Sec. 2. ‘ ‘No person not having a license as dram-shop keeper shall, directly or indirectly, sell beer, cider and native wines, the latter the growth and manufacture of this State, in less quantities than one gallon, without taking out a license as wine and beer house keeper ; provided, however, that this section shall not be construed as authorizing a license to be levied upon and collected from any wine-grower for selling wine of his own production, in any quantity, on his own premises.”

The question as to what are to. be regarded as such premises, has received judicial construction to the effect that they are where the wine is produced or manufactured. (State vs.
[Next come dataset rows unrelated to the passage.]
import Literature.NumberTheory.EllipticCurves.IwasawaEulerCharDualityProofs
import HarnessLib

/-!
# Pontryagin duality at the LAYERS of a `ℤ_p`-tower: `X ⧸ ω_n X ≅ Hom(S^{γ^{pⁿ} = 1}, ℚ/ℤ)` for a dual
# pair, `ω_n = (1 + T)^{pⁿ} − 1`

Sibling proof file (theorems only: no definition, no named fact, no `sorry`) of
`IwasawaEulerCharDualityProofs` / `SelmerCorankControlCoinvariantsProofs`, in the tree's untopologised
axiomatic setting `IwasawaDual.IsDualPair p ψ toDual` (`toDual : X ≃ Hom(S, ℚ/ℤ)` for a
`Λ = ℤ_p⟦T⟧`-module `X` and an abelian group `S`, `T` acting as the endomorphism `ψ` of `S`). Those files
prove the BASE-LAYER dualities `X/TX ≅ Hom(S^{ψ = 0}, ℚ/ℤ)` (`IsDualPair.exists_coinvariants_addEquiv`)
and `X[T] ≅ Hom(S/ψS, ℚ/ℤ)`. For the control theorem ALONG THE LAYERS `K_n` of a `ℤ_p`-extension
(Greenberg, LNM 1716, §3, the maps `s_n : Sel(K_n) → Sel(K_∞)^{Γ_n}`, `Γ_n = ⟨γ^{pⁿ}⟩`) one needs the
layer-`n` analogue: with `ψ = φ − 1` (`φ = conj_γ`),

  `ω_n = (1 + T)^{pⁿ} − 1 ∈ Λ` acts on `X` as `φ^{pⁿ} − 1` on `S`, and
  `X ⧸ ω_n X ≅ Hom(ker (φ^{pⁿ} − 1), ℚ/ℤ) = Hom(S^{Γ_n}, ℚ/ℤ)`

(Greenberg, LNM 1716, §1 p. 62: "`Λ/θ_n Λ`", `θ_n = (1+T)^{pⁿ} − 1`; §3 p. 85; Washington §13.4). Proved here,
for an ARBITRARY pair `(f, g)` with `f ∈ Λ` acting on `X` as precomposition by an endomorphism `g` of `S`:

* `IsDualPair.toDual_one_add_X_pow_smul` — `(1+T)^k` acts as `φ^k`; `IsDualPair.toDual_omega_smul` —
  `ω_n` acts as `φ^{pⁿ} − 1`;
* `IsDualPair.exists_eq_smul_of_forall_ker` — exactness of Pontryagin duality at `X ⧸ fX`: a character
  `toDual x` killing `ker g` is `toDual (f • y)` (it factors through `S/ker g ≅ g(S)` and extends from `g(S)`
  to `S`, `ℚ/ℤ` being injective — Mathlib `CharacterModule.dual_surjective_of_injective`);
* **`IsDualPair.exists_quotient_addEquiv_of_smul`** — `X ⧸ (f)X ≃ Hom(ker g, ℚ/ℤ)` by restriction of
  characters, with its defining formula; **`IsDualPair.exists_layerCoinvariants_addEquiv`** — the case
  `f = ω_n`, `g = φ^{pⁿ} − 1`: `X ⧸ ω_n X ≅ Hom(S^{φ^{pⁿ} = 1}, ℚ/ℤ)`;
* counting: `IsDualPair.natCard_layerCoinvariants`, `…finite_layerCoinvariants_iff` —
  `#(X ⧸ ω_n X) = #S^{φ^{pⁿ} = 1}` (`Nat.card`), finiteness transfers.

The quotient is written `X ⧸ (Ideal.span {ω_n} • ⊤)`, the currency of the tree's layer-tower files. Nothing
about Selmer groups is asserted here; the elliptic-curve instances (`X_ac^Σ(E[p^∞])`, `X(E/K_∞)`) are the
callers' business.

## References

* [GreenbergLNM1716] R. Greenberg, *Iwasawa theory for elliptic curves*, LNM 1716 (1999), §1 pp. 60–62
  (`X/TX` dual to `Sel^Γ`; `Λ/θ_n Λ`, `θ_n = (1+T)^{pⁿ} − 1`), §3 p. 85 (`Sel_E(F_∞)^{Γ_n}`).
* [Washington1997] L. Washington, *Introduction to Cyclotomic Fields*, 2nd ed., §13.2 (`ω_n`), §13.4.

## Design

No definitions; `noncomputable section`; the quotient by `f • X` is `X ⧸ (Ideal.span {f} • ⊤ : Submodule Λ X)`
so that it matches `Module.fittingIdeal`-side statements (`…LayerTowerControl`). Axioms: `propext`,
`Classical.choice`, `Quot.sound`.
-/

noncomputable section

open scoped Classical

namespace Literature.NumberTheory.EllipticCurves

namespace IwasawaDual

open PontryaginCard

variable {p : ℕ} [Fact p.Prime]
variable {S : Type*} [AddCommGroup S] {ψ φ : AddMonoid.End S}
variable {X : Type*} [AddCommGroup X] [Module (PowerSeries ℤ_[p]) X]
variable {toDual : X →+ (S →+ AddCircle (1 : ℚ))}

/-! ## `(1 + T)^k` acts as `φ^k`, `ω_n = (1+T)^{pⁿ} − 1` as `φ^{pⁿ} − 1` -/

/-- For a dual pair with `T ↔ φ − 1`: **`1 + T` acts as `φ`**, `toDual ((1+T) • x) s = toDual x (φ s)`.
[cite: GreenbergLNM1716, §1 p. 60 (`T = γ − 1`)] -/
theorem IsDualPair.toDual_one_add_X_smul (h : IsDualPair p (φ - 1) toDual) (x : X) (s : S) :
    toDual ((1 + PowerSeries.X : PowerSeries ℤ_[p]) • x) s = toDual x (φ s) := by
  rw [add_smul, one_smul, map_add, AddMonoidHom.add_apply, h.T_smul, End_sub_apply,
    AddMonoid.End.one_apply, map_sub, add_sub_cancel]

/-- For a dual pair with `T ↔ φ − 1`: **`(1 + T)^k` acts as `φ^k`**,
`toDual ((1+T)^k • x) s = toDual x (φ^k s)`. [cite: GreenbergLNM1716, §1 p. 62 (`θ_n = (1+T)^{pⁿ} − 1`)] -/
theorem IsDualPair.toDual_one_add_X_pow_smul (h : IsDualPair p (φ - 1) toDual) (k : ℕ) (x : X) (s : S) :
    toDual (((1 + PowerSeries.X : PowerSeries ℤ_[p]) ^ k) • x) s = toDual x ((φ ^ k) s) := by
  induction k generalizing x with
  | zero => rw [pow_zero, one_smul, pow_zero, AddMonoid.End.one_apply]
  | succ k ih =>
    rw [pow_succ, mul_smul, ih, h.toDual_one_add_X_smul, pow_succ', AddMonoid.End.coe_mul,
      Function.comp_apply]

/-- For a dual pair with `T ↔ φ − 1`: **the layer polynomial `ω_n = (1 + T)^{pⁿ} − 1` acts as
`φ^{pⁿ} − 1`**, `toDual (ω_n • x) s = toDual x ((φ^{pⁿ} − 1) s)` — for `φ = conj_γ` this is
`x(conj_{γ^{pⁿ}} s) − x(s)`, so `ω_n X` is dual to the `γ^{pⁿ}`-COINVARIANTS and `X ⧸ ω_n X` to the
`γ^{pⁿ}`-INVARIANTS of `S`. [cite: GreenbergLNM1716, §1 p. 62 (`θ_n = (1+T)^{pⁿ} − 1`)] [cite: Washington1997, §13.2] -/
theorem IsDualPair.toDual_omega_smul (h : IsDualPair p (φ - 1) toDual) (n : ℕ) (x : X) (s : S) :
    toDual (((1 + PowerSeries.X : PowerSeries ℤ_[p]) ^ (p ^ n) - 1) • x) s =
      toDual x ((φ ^ (p ^ n) - 1) s) := by
  rw [sub_smul, one_smul, map_sub, AddMonoidHom.sub_apply, h.toDual_one_add_X_pow_smul, End_sub_apply,
    AddMonoid.End.one_apply, map_sub]

/-! ## Exactness of Pontryagin duality at `X ⧸ fX` when `f` acts as precomposition by `g` -/

/-- **Exactness of Pontryagin duality at `X ⧸ fX`.** For a dual pair (`toDual : X ≃ Hom(S, ℚ/ℤ)`) and a
pair `(f, g)` with `f ∈ Λ` acting on `X` as precomposition by the endomorphism `g` of `S`
(`toDual (f • x) = toDual x ∘ g`): an element `x ∈ X` whose character kills `ker g` lies in `f • X` —
the character factors through `S / ker g ≅ g(S)` and the induced character of `g(S)` extends to `S`
(injectivity of `ℚ/ℤ`, Mathlib `CharacterModule.dual_surjective_of_injective`), `toDual x = y ∘ g =
toDual (f • x')`. The case `f = T`, `g = ψ` is the tree's `IsDualPair.exists_eq_X_smul_of_forall_ker`.
[cite: GreenbergLNM1716, §1 pp. 60, 65 (`X/TX` dual to `Sel^Γ`)] -/
theorem IsDualPair.exists_eq_smul_of_forall_ker (h : IsDualPair p ψ toDual) {f : PowerSeries ℤ_[p]}
    {g : AddMonoid.End S} (hfg : ∀ (x : X) (s : S), toDual (f • x) s = toDual x (g s)) {x : X}
    (hx : ∀ s : S, g s = 0 → toDual x s = 0) : ∃ y : X, x = f • y := by
  let δ : S →+ S := g
  have hker : δ.rangeRestrict.ker ≤ (toDual x).ker := by
    intro s hs
    rw [AddMonoidHom.mem_ker] at hs ⊢
    exact hx s (congrArg (fun z : δ.range ↦ (z : S)) hs)
  have hsurj : Function.Surjective δ.rangeRestrict := AddMonoidHom.rangeRestrict_surjective δ
  let χ' : δ.range →+ AddCircle (1 : ℚ) :=
    δ.rangeRestrict.liftOfSurjective hsurj ⟨toDual x, hker⟩
  have hχ' : ∀ s, χ' (δ.rangeRestrict s) = toDual x s := fun s ↦
    AddMonoidHom.liftOfRightInverse_comp_apply _ _ _ _ s
  obtain ⟨y, hy⟩ := CharacterModule.dual_surjective_of_injective
    (δ.range.subtype.toIntLinearMap) (fun a b hab ↦ Subtype.ext hab) χ'
  have hy' : ∀ r : δ.range, y r = χ' r := fun r ↦ by
    have := DFunLike.congr_fun hy r
    rw [CharacterModule.dual_apply] at this
    exact this
  let y₀ : S →+ AddCircle (1 : ℚ) := y
  have hsplit : ∀ s, toDual x s = y₀ (g s) := by
    intro s
    rw [← hχ' s, ← hy']
    rfl
  obtain ⟨x₂, hx₂⟩ := h.bijective.2 y₀
  refine ⟨x₂, h.bijective.1 ?_⟩
  ext s
  rw [hfg, hx₂, hsplit]

/-- Elements of `(f) • X = Ideal.span {f} • ⊤` are the `f • y` (private plumbing). [folklore] -/
private theorem mem_span_singleton_smul_top_iff (f : PowerSeries ℤ_[p]) (x : X) :
    x ∈ (Ideal.span {f} • ⊤ : Submodule (PowerSeries ℤ_[p]) X) ↔ ∃ y : X, x = f • y := by
  rw [Submodule.ideal_span_singleton_smul, Submodule.mem_smul_pointwise_iff_exists]
  exact ⟨fun ⟨y, _, hy⟩ ↦ ⟨y, hy.symm⟩, fun ⟨y, hy⟩ ↦ ⟨y, Submodule.mem_top, hy.symm⟩⟩

/-- **`X ⧸ fX ≅ Hom(ker g, ℚ/ℤ)` when `f` acts as precomposition by `g`.** For a dual pair and a pair
`(f, g)` with `toDual (f • x) = toDual x ∘ g`: restriction of characters to `ker g = endInvariants g`
induces an additive isomorphism `X ⧸ (f)X ≃ Hom(ker g, ℚ/ℤ)` — it kills `fX` (`toDual (f • y)` vanishes on
`ker g`), is injective modulo `fX` (`exists_eq_smul_of_forall_ker`) and onto (characters of `ker g ⊆ S`
extend). This is Pontryagin duality applied to `0 → ker g → S →(g) S`. The case `f = T`, `g = ψ` is the
tree's `IsDualPair.exists_coinvariants_addEquiv`. [cite: GreenbergLNM1716, §1 pp. 60, 65] -/
theorem IsDualPair.exists_quotient_addEquiv_of_smul (h : IsDualPair p ψ toDual) {f : PowerSeries ℤ_[p]}
    {g : AddMonoid.End S} (hfg : ∀ (x : X) (s : S), toDual (f • x) s = toDual x (g s)) :
    ∃ Ψ : (X ⧸ (Ideal.span {f} • ⊤ : Submodule (PowerSeries ℤ_[p]) X)) ≃+ CharacterModule ↥(endInvariants g),
      ∀ (x : X) (a : endInvariants g), Ψ (Submodule.Quotient.mk x) a = toDual x a := by
  let R₀ : X →+ CharacterModule ↥(endInvariants g) :=
    { toFun := fun x ↦ (toDual x).comp (endInvariants g).subtype
      map_zero' := by rw [map_zero, AddMonoidHom.zero_comp]; rfl
      map_add' := fun x y ↦ by rw [map_add, AddMonoidHom.add_comp]; rfl }
  have hR₀ : ∀ (x : X) (a : endInvariants g), R₀ x a = toDual x a := fun _ _ ↦ rfl
  have hR₀f : ∀ y : X, R₀ (f • y) = 0 := fun y ↦ by
    refine CharacterModule.ext (A := ↥(endInvariants g)) fun a ↦ ?_
    rw [hR₀, hfg, characterModule_zero_apply, (mem_endInvariants_iff g _).mp a.2, map_zero]
  let N : Submodule (PowerSeries ℤ_[p]) X := Ideal.span {f} • ⊤
  let R : (X ⧸ N) →+ CharacterModule ↥(endInvariants g) :=
    QuotientAddGroup.lift N.toAddSubgroup R₀ (by
      intro m hm
      rw [Submodule.mem_toAddSubgroup, mem_span_singleton_smul_top_iff] at hm
      obtain ⟨y, rfl⟩ := hm
      exact hR₀f y)
  have hRmk : ∀ x : X, R (Submodule.Quotient.mk x) = R₀ x := fun _ ↦ rfl
  have hRbij : Function.Bijective R := by
    constructor
    · rw [injective_iff_map_eq_zero]
      intro q hq
      induction q using Submodule.Quotient.induction_on with
      | H x =>
        rw [hRmk] at hq
        have hx : ∀ s : S, g s = 0 → toDual x s = 0 := fun s hs ↦ by
          have := DFunLike.congr_fun hq ⟨s, (mem_endInvariants_iff g s).mpr hs⟩
          rwa [hR₀] at this
        obtain ⟨y, rfl⟩ := h.exists_eq_smul_of_forall_ker hfg hx
        exact (Submodule.Quotient.mk_eq_zero N).mpr ((mem_span_singleton_smul_top_iff f _).mpr ⟨y, rfl⟩)
    · intro χ
      obtain ⟨χ', hχ'⟩ := CharacterModule.dual_surjective_of_injective
        (endInvariants g).subtype.toIntLinearMap (fun a b hab ↦ Subtype.ext hab) χ
      obtain ⟨x, hx⟩ := h.bijective.2 χ'
      refine ⟨Submodule.Quotient.mk x, ?_⟩
      rw [hRmk]
      refine CharacterModule.ext (A := ↥(endInvariants g)) fun a ↦ ?_
      rw [hR₀, hx, ← hχ']
      rfl
  exact ⟨AddEquiv.ofBijective R hRbij, fun x a ↦ rfl⟩

/-- **Counting form**: `#(X ⧸ fX) = #ker g` (`Nat.card`; both `0` when infinite), when `f` acts as
precomposition by `g`. [cite: GreenbergLNM1716, §1 p. 60] -/
theorem IsDualPair.natCard_quotient_eq_of_smul (h : IsDualPair p ψ toDual) {f : PowerSeries ℤ_[p]}
    {g : AddMonoid.End S} (hfg : ∀ (x : X) (s : S), toDual (f • x) s = toDual x (g s)) :
    Nat.card (X ⧸ (Ideal.span {f} • ⊤ : Submodule (PowerSeries ℤ_[p]) X)) = Nat.card ↥(endInvariants g) := by
  obtain ⟨Ψ, -⟩ := h.exists_quotient_addEquiv_of_smul hfg
  exact natCard_eq_of_addEquiv_characterModule Ψ

/-- `X ⧸ fX` is finite iff `ker g` is, when `f` acts as precomposition by `g`.
[cite: GreenbergLNM1716, §1 p. 60] -/
theorem IsDualPair.finite_quotient_iff_of_smul (h : IsDualPair p ψ toDual) {f : PowerSeries ℤ_[p]}
    {g : AddMonoid.End S} (hfg : ∀ (x : X) (s : S), toDual (f • x) s = toDual x (g s)) :
    Finite (X ⧸ (Ideal.span {f} • ⊤ : Submodule (PowerSeries ℤ_[p]) X)) ↔ Finite ↥(endInvariants g) := by
  obtain ⟨Ψ, -⟩ := h.exists_quotient_addEquiv_of_smul hfg
  exact finite_iff_of_addEquiv_characterModule Ψ

/-! ## The layers: `X ⧸ ω_n X ≅ Hom(S^{φ^{pⁿ} = 1}, ℚ/ℤ)` -/

/-- **Pontryagin duality at layer `n`: `X ⧸ ω_n X ≅ Hom(S^{φ^{pⁿ} = 1}, ℚ/ℤ)`**, `ω_n = (1 + T)^{pⁿ} − 1`, for
a dual pair with `T ↔ φ − 1` — restriction of characters to `ker (φ^{pⁿ} − 1)`, the subgroup of `S` fixed
by `φ^{pⁿ}` (for `S = Sel(K_∞)`, `φ = conj_γ`: the invariants `Sel(K_∞)^{Γ_n}` under `Γ_n = ⟨γ^{pⁿ}⟩`,
the target of the layer-`n` control map `s_n`). The case `n = 0` (`ω_0 = T`) is `exists_coinvariants_addEquiv`.
[cite: GreenbergLNM1716, §1 p. 62 and §3 p. 85 (`Sel_E(F_∞)^{Γ_n}`, `θ_n`)] [cite: Washington1997, §13.4] -/
theorem IsDualPair.exists_layerCoinvariants_addEquiv (h : IsDualPair p (φ - 1) toDual) (n : ℕ) :
    ∃ Ψ : (X ⧸ (Ideal.span {((1 + PowerSeries.X : PowerSeries ℤ_[p]) ^ (p ^ n) - 1)} • ⊤ :
        Submodule (PowerSeries ℤ_[p]) X)) ≃+ CharacterModule ↥(endInvariants (φ ^ (p ^ n) - 1)),
      ∀ (x : X) (a : endInvariants (φ ^ (p ^ n) - 1)), Ψ (Submodule.Quotient.mk x) a = toDual x a :=
  h.exists_quotient_addEquiv_of_smul (h.toDual_omega_smul n)

/-- **`#(X ⧸ ω_n X) = #S^{φ^{pⁿ} = 1}`** (`Nat.card`; both `0` when infinite): the number of
`γ^{pⁿ}`-invariant classes equals the order of the layer-`n` coinvariants of the dual.
[cite: GreenbergLNM1716, §1 p. 62 and §3 p. 85] -/
theorem IsDualPair.natCard_layerCoinvariants (h : IsDualPair p (φ - 1) toDual) (n : ℕ) :
    Nat.card (X ⧸ (Ideal.span {((1 + PowerSeries.X : PowerSeries ℤ_[p]) ^ (p ^ n) - 1)} • ⊤ :
        Submodule (PowerSeries ℤ_[p]) X)) = Nat.card ↥(endInvariants (φ ^ (p ^ n) - 1)) :=
  h.natCard_quotient_eq_of_smul (h.toDual_omega_smul n)

/-- `X ⧸ ω_n X` is finite iff `S^{φ^{pⁿ} = 1}` is. [cite: GreenbergLNM1716, §1 p. 62 and §3 p. 85] -/
theorem IsDualPair.finite_layerCoinvariants_iff (h : IsDualPair p (φ - 1) toDual) (n : ℕ) :
    Finite (X ⧸ (Ideal.span {((1 + PowerSeries.X : PowerSeries ℤ_[p]) ^ (p ^ n) - 1)} • ⊤ :
        Submodule (PowerSeries ℤ_[p]) X)) ↔ Finite ↥(endInvariants (φ ^ (p ^ n) - 1)) :=
  h.finite_quotient_iff_of_smul (h.toDual_omega_smul n)

/-- **Monotonicity along the tower on the dual side**: `ω_n ∣ ω_{n'}` for `n ≤ n'`
(`ω_{n'} = ((1+T)^{pⁿ})^{p^{n'−n}} − 1` and `a − 1 ∣ a^k − 1`), hence `ω_{n'} X ⊆ ω_n X` and
`X ⧸ ω_{n'} X ↠ X ⧸ ω_n X` — dual to the inclusions `S^{Γ_n} ⊆ S^{Γ_{n'}}`. [cite: Washington1997, §13.2] -/
theorem omega_dvd_omega {n n' : ℕ} (hn : n ≤ n') :
    ((1 + PowerSeries.X : PowerSeries ℤ_[p]) ^ (p ^ n) - 1) ∣
      ((1 + PowerSeries.X : PowerSeries ℤ_[p]) ^ (p ^ n') - 1) := by
  obtain ⟨k, rfl⟩ := Nat.exists_eq_add_of_le hn
  rw [pow_add, pow_mul]
  exact sub_one_dvd_pow_sub_one _ _

/-- `ω_{n'} X ⊆ ω_n X` for `n ≤ n'`. [cite: Washington1997, §13.2] -/
theorem span_omega_smul_top_antitone {n n' : ℕ} (hn : n ≤ n') :
    (Ideal.span {((1 + PowerSeries.X : PowerSeries ℤ_[p]) ^ (p ^ n') - 1)} • ⊤ :
        Submodule (PowerSeries ℤ_[p]) X) ≤
      Ideal.span {((1 + PowerSeries.X : PowerSeries ℤ_[p]) ^ (p ^ n) - 1)} • ⊤ :=
  Submodule.smul_mono_left (Ideal.span_singleton_le_span_singleton.mpr (omega_dvd_omega hn))

end IwasawaDual

end Literature.NumberTheory.EllipticCurves

end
Wyl, 55 Mo. 67.)

It will thus be observed that the act of 1868 creates and confers a new privilege on wine-growers, that of selling “wine of their own production by the bottle of ordinary size that the act of 1869 enlarges the privileges conferred, by permitting them to [408]*408sell such wine “ in any quantity on their own premises,” and that the act of 1872, although giving origin to a “ special class of licenses,” in respect to the sale of beer, cider and native wine, still sedulously protects the wine-grower by the emphatic proviso, that this section shall not be construed as authorizing a license to be levied upon, and collected from, any wine-grower for selling wine of his own production, in any quantity, on his own premises.”

Had the act of 1868 remained in full force, there would, perhaps, have been ground for the fair deduction that the legislature, by limiting the producer to sales of his wine by the bottle of ordinary size,” designed those words as a preventative of the assumption of any larger privileges than those specially conferred by that act. But the subsequent acts referred to, appear to abolish all restrictions relative to measurement, and to leave the matter of measurement, or whether the wine shall be measured at all or not, to the wine-grower’s option, so long as he complies with the statutory conditions applicable to his case.